Little Auk and several other classic designs can be
bought as kits from
Swallow Boatworks

SAILING IS a wonderful way of learning the consequences of your actions. The best way, of course, is alone in a small dinghy, preferably one you've built yourself, so that there is absolutely no-one else to blame for the mistakes.

There must be a fair number of people whose first water experience took place on some version of the "old pallet stuffed with pieces of polystyrene and bedsheet sail". This certainly teaches balance, if no great windward skills. Yet, despite the amateur status in the boatbuilding field of most would-be sailors, it is not now necessary to start quite so far back in the evolutionary cycle. There are several kit boats on the market, requiring varying degrees of woodworking skills.

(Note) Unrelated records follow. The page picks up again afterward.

/-- item stmt-KontsevichZagierPeriods-5199 · crux · rank 3 · closed · proved by Summit.KontsevichZagierPeriods.K2SymbolChains.jensenMove_proof @ b2b1ad834f60 (prover) · by planner
why it might fail: No division, no limits: the ρ^{2^n}→0, mean-value (log = Green primitive) and residue proofs are NOT chains; the finite chain (doubling 2J(α)~J(α²) + radial constancy by the fibrewise dilation t↦(1+r)t/(1−r)) needs C¹ cells for discontinuous semialgebraic α,h (BCR CAD, not in tree).
sources: Jensen1899, MckeeSmyth2021, Deninger1997, KontsevichZagier2001, BochnakCosteRoy1998
[crux] JENSEN IS A MOVE (card: 'Jensen = Stokes', fibrewise). Over any ℚ-semialgebraic base τ ⊆ ℝⁿ
with semialgebraic weight h and centre α = α₁ + iα₂ on τ (weight integrable against 1 + |log|α|²|):
the (n+2)-dim representation r = [{x ∈ τ, s ∈ ℝ, u between 1 and W}, ±h(x)/((1+s²)u)], W = |e(s) −
α(x)|², e(s) = ((1−s²)+2is)/(1+s²) (value ∫_τ h·J(α), J(α) = ∫₀^{2π} log|e^{iφ}−α|dφ) and r′ = [{x ∈
τ, |α(x)| > 1, s ∈ ℝ, 1 < u < |α(x)|²}, h(x)/((1+s²)u)] (value ∫_τ h·2π log⁺|α|) satisfy of r − of
r′ ∈ KZ.relations. Paper chain found by the planner (fibrewise, uniform in x): |α|<1: rotation (rule
2, Möbius in s), DOUBLING 2[J(α)] ~ [J(α²)] (log|e−α|+log|e+α| = log|e²−α²|: unfolded S1 = 1a +
dilation, two-sheeted ψ = 2φ = rule 2 twice, shift by π), RADIAL CONSTANCY [J(ρ)] ~ [J(ρ²)] (refold
to the (r,t)-plane rep of ∂_r log W on (ρ²,ρ)×ℝ by u = W(r,t) on the cells r ≷ cos φ; its integrand
is (1/r)[1/(1+t²) − c/(1+c²t²)], c = (1+r)/(1−r), and ONE fibrewise dilation (r,t) ↦ (r,ct)
identifies the two summands), hence [J] = 2[J] − [J] ~ [J(ρ²)] − [J(ρ²)]·… ∈ relations with NO
division by 2; |α| = 1: doubling alone; |α| > 1: unfolded S1 splits off log|α|² → r′ and inversion φ
↦ −φ. [difficulty -/
@[route_item "route-KontsevichZagierPeriods-K2SymbolChains", crux]
def JensenMove : Prop :=
  ∀ (n : ℕ) (τ : Set (Fin n → ℝ)) (h α₁ α₂ : (Fin n → ℝ) → ℝ) (r r' : Literature.NumberTheory.Transcendental.KZ.IntegralRep (n + 2)), Literature.ModelTheory.ExponentialFields.IsSemialgebraic ℚ τ → Literature.NumberTheory.Transcendental.IsSemialgebraicFunOn ℚ τ h → Literature.NumberTheory.Transcendental.IsSemialgebraicFunOn ℚ τ α₁ → Literature.NumberTheory.Transcendental.IsSemialgebraicFunOn ℚ τ α₂ → MeasureTheory.IntegrableOn (fun x => h x * (1 + |Real.log (α₁ x ^ 2 + α₂ x ^ 2)|)) τ → r.domain = {w | (fun i : Fin n => w (Fin.castAdd 2 i)) ∈ τ ∧ ((1 < w (Fin.natAdd n 1) ∧ w (Fin.natAdd n 1) < (((1 - w (Fin.natAdd n 0) ^ 2) / (1 + w (Fin.natAdd n 0) ^ 2) - α₁ (fun i : Fin n => w (Fin.castAdd 2 i))) ^ 2 + (2 * w (Fin.natAdd n 0) / (1 + w (Fin.natAdd n 0) ^ 2) - α₂ (fun i : Fin n => w (Fin.castAdd 2 i))) ^ 2)) ∨ ((((1 - w (Fin.natAdd n 0) ^ 2) / (1 + w (Fin.natAdd n 0) ^ 2) - α₁ (fun i : Fin n => w (Fin.castAdd 2 i))) ^ 2 + (2 * w (Fin.natAdd n 0) / (1 + w (Fin.natAdd n 0) ^ 2) - α₂ (fun i : Fin n => w (Fin.castAdd 2 i))) ^ 2) < w (Fin.natAdd n 1) ∧ w (Fin.natAdd n 1) < 1))} → (∀ w ∈ r.domain, r.integrand w = (if 1 < w (Fin.natAdd n 1) then (1:ℝ) else -1) * h (fun i : Fin n => w (Fin.castAdd 2 i)) / ((1 + w (Fin.natAdd n 0) ^ 2) * w (Fin.natAdd n 1))) → r'.domain = {w | (fun i : Fin n => w (Fin.castAdd 2 i)) ∈ τ ∧ 1 < w (Fin.natAdd n 1) ∧ w (Fin.natAdd n 1) < α₁ (fun i : Fin n => w (Fin.castAdd 2 i)) ^ 2 + α₂ (fun i : Fin n => w (Fin.castAdd 2 i)) ^ 2} → (∀ w ∈ r'.domain, r'.integrand w = h (fun i : Fin n => w (Fin.castAdd 2 i)) / ((1 + w (Fin.natAdd n 0) ^ 2) * w (Fin.natAdd n 1))) → Literature.NumberTheory.Transcendental.KZ.of r - Literature.NumberTheory.Transcendental.KZ.of r' ∈ Literature.NumberTheory.Transcendental.KZ.relations

/-- item stmt-KontsevichZagierPeriods-5200 · crux · rank 4 · open · by planner
why it might fail: Values: Smyth 1981 (re-certified here to 1e−6), so a failure is the SUMMIT failing on a 3-dim pair; as typed the risk is the unit-circle arc through w=−1 (vertical tangent) and the endpoint rays at ζ₆^{±1}: every intermediate rep must stay absolutely integrable.
sources: Smyth1981, MckeeSmyth2021, BoydRodriguezVillegas2002, RodriguezVillegas1999
[crux] SMYTH'S FORMULA AS A CHAIN (first Lean calibration of the sector, salvaged from the retired
twin card): the unfolded torus representation of M(1+x+y) := ∫∫ log|1 + e^{iθ} + e^{iφ}| dθdφ =
4π²·m(1+x+y) (3-dim: t,s rational circle parameters, u the unfolded log, integrand
±2/((1+t²)(1+s²)u)) is KZ-equivalent to the 3-dim representation [ℝ_t × {0<s<1, s²<u<1},
√3/((1+t²)·u·(1−s+s²))] = (∫dt/(1+t²)) ⊗ 2·2ρ(ζ₆) of 4π·D(e^{iπ/3}); values 12.754… agree
(Smyth1981: m(1+x+y) = L′(χ₋₃,−1) = D(e^{iπ/3})/π; MckeeSmyth2021 Prop. 2.42, Ex. 2.43). Predicted
chain: JensenMove in φ with α(t) = −(1+x(t)) (Deninger cycle = arc |θ| < 2π/3), then {x,−1−x}: w =
−x turns η(x,1+x) into η(w,1−w) = dD along the unit-circle arc from ζ₆⁻¹ to ζ₆ through −1
(SteinbergChain on two sub-arcs, cone = unit sector avoiding 1), and ρ(z̄) = −ρ(z) (rule 1b). [deps:
JensenMove, SteinbergChain] [difficulty: M] -/
@[route_item "route-KontsevichZagierPeriods-K2SymbolChains"]
def SmythCalibration : Prop :=
  ∀ (r r' : Literature.NumberTheory.Transcendental.KZ.IntegralRep 3), r.domain = {w | (1 < w 2 ∧ w 2 < ((1 + (1 - w 0 ^ 2) / (1 + w 0 ^ 2) + (1 - w 1 ^ 2) / (1 + w 1 ^ 2)) ^ 2 + (2 * w 0 / (1 + w 0 ^ 2) + 2 * w 1 / (1 + w 1 ^ 2)) ^ 2)) ∨ (((1 + (1 - w 0 ^ 2) / (1 + w 0 ^ 2) + (1 - w 1 ^ 2) / (1 + w 1 ^ 2)) ^ 2 + (2 * w 0 / (1 + w 0 ^ 2) + 2 * w 1 / (1 + w 1 ^ 2)) ^ 2) < w 2 ∧ w 2 < 1)} → Set.EqOn r.integrand (fun w => (if 1 < w 2 then (1:ℝ) else -1) * 2 / ((1 + w 0 ^ 2) * (1 + w 1 ^ 2) * w 2)) r.domain → r'.domain = {w | 0 < w 1 ∧ w 1 < 1 ∧ w 1 ^ 2 < w 2 ∧ w 2 < 1} → Set.EqOn r'.integrand (fun w => Real.sqrt 3 / ((1 + w 0 ^ 2) * w 2 * (1 - w 1 + w 1 ^ 2))) r'.domain → Literature.NumberTheory.Transcendental.KZ.Equivalent r r'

One of the smallest, and surely one of the simplest, is the 10ft 2in (3.lm) Little Auk. She is designed by Nick Newland, a product of the Royal Naval College at Greenwich, whose career as a naval architect has involved him in the design and construction of everything from aircraft carriers to submarines. Nick knows how satisfying it is to see a vessel take shape under one's hands - whether inside a computer or a garden shed - and it is to enable the amateur to experience such satisfaction that he has put such thought in to his design. little-auk-3a.jpg (12597 bytes)
Though Nick does supply finished boats and hulls for home completion, his main intention is to bring to the market a kit boat such that the potential sailor can play a major part in the creation. Bearing in mind that sailing and boatbuilding are different skills, Nick has concentrated on making the process easy and enjoyable for woodworkers of most skill levels, with a boat that he hopes can accommodate the same range of sailing skills: "If you can use a plane," says Nick, "you can build the Little Auk."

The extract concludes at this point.